A recusa de Rajoy, vista como um movimento tático, ocorreu depois de o Podemos (esquerda radical), de Pablo Iglesias, ter apresentado ao Rei um plano para formar um governo de coligação com o PSOE e a Izquierda Unida (Comunistas). Iglesias surpreendeu todos os outros partidos, incluindo os socialistas, ao propor-se como vice-presidente e ao reclamar para o seu partido pelo menos cinco ministérios num futuro executivo.

O secretário-geral do PSOE, Pedro Sánchez, reiterou a sua posição: primeiro cabe a Rajoy tentar formar Governo, pelo que insistiu que o PP deve aceitar o convite para a votação de investidura, para que a esquerda o possa "chumbar" no parlamento.

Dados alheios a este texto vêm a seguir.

/-
Copyright (c) 2026 the pub-hodgecm-mathlib formalisation cell (harness21).  Prover seat hodgecm-mathlib-LH4-p05 (g4), req620 Track A «(D-RAM) FOUR-FRAME» squad F0∕P3c∕LH4,
unit (ii-H), leaf (ρ2b′-X): organ S2′ companion — the Unr-K ∕ RamK DICHOTOMY on type U in one-field currency (the payer's case split between ★ p857839
`exists_thirdFieldPackage_unr` and the ramified third-field package).  2026-09-04.
-/
import Mathlib.Topology.Algebra.Valued.ValuedField
import Mathlib.Topology.Algebra.Valued.WithZeroMulInt
import HarnessLib

/-!
# Crux `H413`, line LH4 «(D-RAM) FOUR-FRAME» — leaf (ρ2b′-X), S2′ companion: THE Unr-K ∕ RamK DICHOTOMY OF A TYPE-U FRAME, ELEMENTARY

Cell `hodgecm-mathlib` (D-0151), FLOOR 0, crux item H413 = `stmt-HodgeConjecture-24833`, route of record `HCCMUnconditional`; squad F0∕P3c∕LH4.  THEOREMS ONLY (no `def`,
no instance, no notation, no named fact, no `sorry`); lane `--supports stmt-HodgeConjecture-24833 --as helper` (count-neutral).

In the one-field currency of the four-involution frame (`K` a model of `M`, `ρ = Gal(M ∕ E)`, `Θ` the adjoint involution, `α` integral), the payer's census splits
type U (`|α − ρα| = 1`, `M ∕ E` unramified) into Unr-K (`|ρα − Θα| < 1`: `M ∕ K♮` unramified — ★ p857839 `F0P3cDyRamThirdFieldPackageUnr.exists_thirdFieldPackage_unr`)
and RamK (`|α − Θα| < 1`: `Θ` residually trivial, `M ∕ K♮` ramified — the ramified third-field package).  THIS FILE proves that the split is a clean DICHOTOMY from
ONE residual letter of the ramified `E ∕ F` — `hσres : ρ-fixed integers are moved by Θ into the maximal ideal` (`σ_w` is residually trivial on `𝓀_E = 𝓀_F`) — with NO
finite-field Galois theory: since `α² = T·α − N` with `T = α + ρα`, `N = α·ρα` fixed by `ρ`,
`(Θα − α)·(Θα − ρα) = (ΘT − T)·Θα − (ΘN − N)` has order `> 0`, so one factor does (`typeU_dichotomy`); and not both, as their difference `α − ρα` is a unit
(`not_unrK_and_ramK`); hence `|ρα − Θα| < 1 ↔ ¬ |α − Θα| < 1` (`unrK_iff_not_ramK`).
HONEST LABEL: HC_CM is proved only modulo the 7 printed citations (2 remaining named inputs: hLiu418 = stmt-HodgeConjecture-24832, h413 = stmt-HodgeConjecture-24833)
until rung 0 closes; (ρ2b′-X) stays an OPEN prover target; helper (`--supports`), proofs only.

## References
* [Serre1979] J.-P. Serre, *Local Fields*, GTM 67 (1979), Ch. I §7 Prop. 20–21 and Ch. IV §1 (inertia: an automorphism of an unramified extension is determined by
  its action on the residue field; here replaced by the quadratic relation of `α`).
* [Rogawski1990] J. D. Rogawski, *Automorphic Representations of Unitary Groups in Three Variables*, Ann. of Math. Stud. 123 (1990), §4.9 Lemma 4.9.3 p. 56 (the
  two commuting involutions of the eigen-field and its three quadratic subfields).
-/

set_option autoImplicit false

noncomputable section

open WithZero
open scoped Valued

namespace Summit.HodgeConjecture.HodgeConjecture.Cruxes.H413.F0P3cDyRamTypeUThirdFieldDichotomy

variable {K : Type*} [Field K] [Valued K ℤᵐ⁰] {ρ Θ : K →+* K}

omit [Valued K ℤᵐ⁰] in
/-- **The quadratic relation of `α` read through `Θ`**: `(Θα − α)(Θα − ρα) = (ΘT − T)·Θα − (ΘN − N)` with `T = α + ρα`, `N = α·ρα`. -/
theorem map_sub_mul_map_sub_eq (α : K) :
    (Θ α - α) * (Θ α - ρ α) = (Θ (α + ρ α) - (α + ρ α)) * Θ α - (Θ (α * ρ α) - α * ρ α) := by
  rw [Θ.map_add, Θ.map_mul]; ring

/-- **TYPE-U DICHOTOMY**: if the `ρ`-fixed integers are residually fixed by `Θ` (`σ_w` residually trivial — `E ∕ F` totally ramified), then for every integral
`α`: `|ρα − Θα| < 1` (Unr-K) or `|α − Θα| < 1` (RamK). [cite: Serre1979, Ch. I §7 Prop. 21] -/
theorem typeU_dichotomy (hρρ : ∀ x, ρ (ρ x) = x) (hvρ : ∀ x, Valued.v (ρ x) = Valued.v x) (hvΘ : ∀ x, Valued.v (Θ x) = Valued.v x)
    (hσres : ∀ z : K, ρ z = z → Valued.v z ≤ 1 → Valued.v (Θ z - z) < 1) {α : K} (hα1 : Valued.v α ≤ 1) :
    Valued.v (ρ α - Θ α) < 1 ∨ Valued.v (α - Θ α) < 1 := by
  have hρα1 : Valued.v (ρ α) ≤ 1 := (hvρ α).le.trans hα1
  have hT : Valued.v (Θ (α + ρ α) - (α + ρ α)) < 1 :=
    hσres _ (by rw [ρ.map_add, hρρ, add_comm]) ((Valuation.map_add _ _ _).trans (max_le hα1 hρα1))
  have hN : Valued.v (Θ (α * ρ α) - α * ρ α) < 1 :=
    hσres _ (by rw [ρ.map_mul, hρρ, mul_comm]) (by
      rw [Valuation.map_mul]
      calc Valued.v α * Valued.v (ρ α) ≤ 1 * 1 := mul_le_mul' hα1 hρα1
        _ = 1 := mul_one _)
  have hprod : Valued.v ((Θ α - α) * (Θ α - ρ α)) < 1 := by
    rw [map_sub_mul_map_sub_eq α]
    refine (Valuation.map_sub _ _ _).trans_lt (max_lt ?_ hN)
    rw [Valuation.map_mul, hvΘ]
    calc Valued.v (Θ (α + ρ α) - (α + ρ α)) * Valued.v α ≤ Valued.v (Θ (α + ρ α) - (α + ρ α)) * 1 := mul_le_mul_right hα1 _
      _ < 1 := by rw [mul_one]; exact hT
  have h1 : Valued.v (Θ α - α) ≤ 1 := (Valuation.map_sub _ _ _).trans (max_le (by rw [hvΘ]; exact hα1) hα1)
  have h2 : Valued.v (Θ α - ρ α) ≤ 1 := (Valuation.map_sub _ _ _).trans (max_le (by rw [hvΘ]; exact hα1) hρα1)
  rw [Valuation.map_mul] at hprod
  by_contra h
  rw [not_or, Valuation.map_sub_swap _ (ρ α), Valuation.map_sub_swap _ α, not_lt, not_lt] at h
  have e1 : Valued.v (Θ α - α) = 1 := le_antisymm h1 h.2
  have e2 : Valued.v (Θ α - ρ α) = 1 := le_antisymm h2 h.1
  rw [e1, e2, mul_one] at hprod
  exact lt_irrefl _ hprod

/-- **Not both**: `|α − ρα| = 1` forbids `|ρα − Θα| < 1 ∧ |α − Θα| < 1` (their difference is the unit `α − ρα`). -/
theorem not_unrK_and_ramK {α : K} (hα : Valued.v (α - ρ α) = 1) :
    ¬ (Valued.v (ρ α - Θ α) < 1 ∧ Valued.v (α - Θ α) < 1) := by
  rintro ⟨h1, h2⟩
  have : Valued.v (α - ρ α) < 1 := by
    rw [show α - ρ α = (α - Θ α) - (ρ α - Θ α) by ring]
    exact (Valuation.map_sub _ _ _).trans_lt (max_lt h2 h1)
  rw [hα] at this
  exact lt_irrefl _ this

/-- **Unr-K ⟺ ¬ RamK on type U** (`|α − ρα| = 1`, `σ_w` residually trivial): the case-definer of ★ `exists_thirdFieldPackage_unr` is the negation of the ramified
third field's. [cite: Serre1979, Ch. I §7 Prop. 21] -/
theorem unrK_iff_not_ramK (hρρ : ∀ x, ρ (ρ x) = x) (hvρ : ∀ x, Valued.v (ρ x) = Valued.v x) (hvΘ : ∀ x, Valued.v (Θ x) = Valued.v x)
    (hσres : ∀ z : K, ρ z = z → Valued.v z ≤ 1 → Valued.v (Θ z - z) < 1) {α : K} (hα1 : Valued.v α ≤ 1)
    (hα : Valued.v (α - ρ α) = 1) :
    Valued.v (ρ α - Θ α) < 1 ↔ ¬ Valued.v (α - Θ α) < 1 :=
  ⟨fun h h' => not_unrK_and_ramK hα ⟨h, h'⟩, fun h' => (typeU_dichotomy hρρ hvρ hvΘ hσres hα1).resolve_right h'⟩

/-- **RamK ⟹ `Θ` RESIDUALLY TRIVIAL ON ALL OF `𝒪_M`** (the `hΘres` letter of the ramified third-field package): if `|α − ρα| = 1`, `|α − Θα| < 1` and the
`ρ`-fixed integers are residually `Θ`-fixed, then every integer `z` has `|z − Θz| < 1` — via the coordinates `z − Θz = (x − Θx) + (y − Θy)·α + Θy·(α − Θα)`
of `z = x + y·α` (`x, y` `ρ`-fixed integers: `y = (z − ρz)∕(α − ρα)`). [cite: Serre1979, Ch. I §6 Prop. 18] -/
theorem v_sub_map_lt_one_of_ramK (hρρ : ∀ x, ρ (ρ x) = x) (hvρ : ∀ x, Valued.v (ρ x) = Valued.v x) (hvΘ : ∀ x, Valued.v (Θ x) = Valued.v x)
    (hσres : ∀ z : K, ρ z = z → Valued.v z ≤ 1 → Valued.v (Θ z - z) < 1) {α : K} (hα1 : Valued.v α ≤ 1)
    (hα : Valued.v (α - ρ α) = 1) (hram : Valued.v (α - Θ α) < 1) (z : K) (hz : Valued.v z ≤ 1) :
    Valued.v (z - Θ z) < 1 := by
  have hα0 : α - ρ α ≠ 0 := fun h => by rw [h, Valuation.map_zero] at hα; exact zero_ne_one hα
  -- coordinates `z = x + y α` with `x, y` fixed by `ρ`
  set y : K := (z - ρ z) / (α - ρ α) with hy
  have hρy : ρ y = y := by
    rw [hy, map_div₀, ρ.map_sub, ρ.map_sub, hρρ, hρρ, ← neg_sub z, ← neg_sub α, neg_div_neg_eq]
  set x : K := z - y * α with hx
  have hρx : ρ x = x := by
    have : x - ρ x = (z - ρ z) - y * (α - ρ α) := by rw [hx, ρ.map_sub, ρ.map_mul, hρy]; ring
    rw [hy, div_mul_cancel₀ _ hα0, sub_self, sub_eq_zero] at this
    exact this.symm
  have hvy : Valued.v y ≤ 1 := by
    rw [hy, map_div₀, hα, div_one]
    exact (Valuation.map_sub _ _ _).trans (max_le hz (by rw [hvρ]; exact hz))
  have hvx : Valued.v x ≤ 1 := by
    rw [hx]
    refine (Valuation.map_sub _ _ _).trans (max_le hz ?_)
    rw [Valuation.map_mul]
    calc Valued.v y * Valued.v α ≤ 1 * 1 := mul_le_mul' hvy hα1
      _ = 1 := mul_one _
  have hzx : z = x + y * α := by rw [hx]; ring
  have hkey : z - Θ z = -(Θ x - x) + (-(Θ y - y)) * α + Θ y * (α - Θ α) := by
    conv_lhs => rw [hzx]
    rw [Θ.map_add, Θ.map_mul]; ring
  rw [hkey]
  refine (Valuation.map_add _ _ _).trans_lt (max_lt ((Valuation.map_add _ _ _).trans_lt (max_lt ?_ ?_)) ?_)
  · rw [Valuation.map_neg]; exact hσres x hρx hvx
  · rw [Valuation.map_mul, Valuation.map_neg]
    calc Valued.v (Θ y - y) * Valued.v α ≤ Valued.v (Θ y - y) * 1 := mul_le_mul_right hα1 _
      _ < 1 := by rw [mul_one]; exact hσres y hρy hvy
  · rw [Valuation.map_mul, hvΘ]
    calc Valued.v y * Valued.v (α - Θ α) ≤ 1 * Valued.v (α - Θ α) := mul_le_mul_left hvy _
      _ < 1 := by rw [one_mul]; exact hram

end Summit.HodgeConjecture.HodgeConjecture.Cruxes.H413.F0P3cDyRamTypeUThirdFieldDichotomy

end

Disse mesmo que o PSOE só iniciará negociações se Rajoy perder a votação de investidura ou recusar outro convite de Felipe VI.

As eleições de dezembro ditaram uma vitória do PP sem maioria absoluta (123 deputados), um segundo lugar para o PSOE (90 deputados) e o terceiro para o Podemos (69 deputados incluindo as formações regionais "irmãs" do En Comú Podem, do Compromís e do En Marea). O Ciudadanos, de Albert Rivera, conseguiu 40 assentos.

Como a maioria absoluta se obtém aos 176 deputados, todos os partidos necessitam de acordos (pelo menos com uma outra formação) para poderem chegar ao poder.

O Ciudadanos e o Podemos são ouvidos pelo Rei na segunda-feira. Na terça-feira é a vez do PSOE, enquanto o PP fecha as audições, na tarde do mesmo dia.

O socialista Pedro Sánchez é assim recebido pelo Rei três dias depois de uma reunião do Comité Federal do PSOE, no sábado, na qual os "barões" socialistas (provenientes de várias regiões autonómicas) poderão dar um novo mandato ao seu líder nacional para negociar, ou não, com o Podemos. Vários históricos do PSOE têm falado em "sentimento de humilhação" pela oferta de governo do Podemos, temendo que os socialistas percam espaço à esquerda para o partido de Pablo Iglesias.

O PP e o Ciudadanos querem um grande acordo com o PSOE (os três partidos opõem-se a mexidas na constituição para permitir consultas sobre a independência), mas os socialistas insistem que não negociarão com Mariano Rajoy, preferindo uma solução "à portuguesa". Ou seja, preferem governar sozinhos com o apoio parlamentar do Podemos.

O partido de Pablo Iglesias já afirmou que só contempla entrar num governo com o PSOE, por não confiar nas políticas socialistas enquanto estão no executivo.

O prazo de dois meses para eleger um presidente do Governo (findo os quais se convocam novas eleições) só começa a correr depois da primeira votação de investidura, no qual o candidato tem de obter maioria absoluta. Nas seguintes, basta maioria simples.

Hoje, o Rei recebe os partidos Nova Canárias, o Foro Asturias e a Coligação Canária.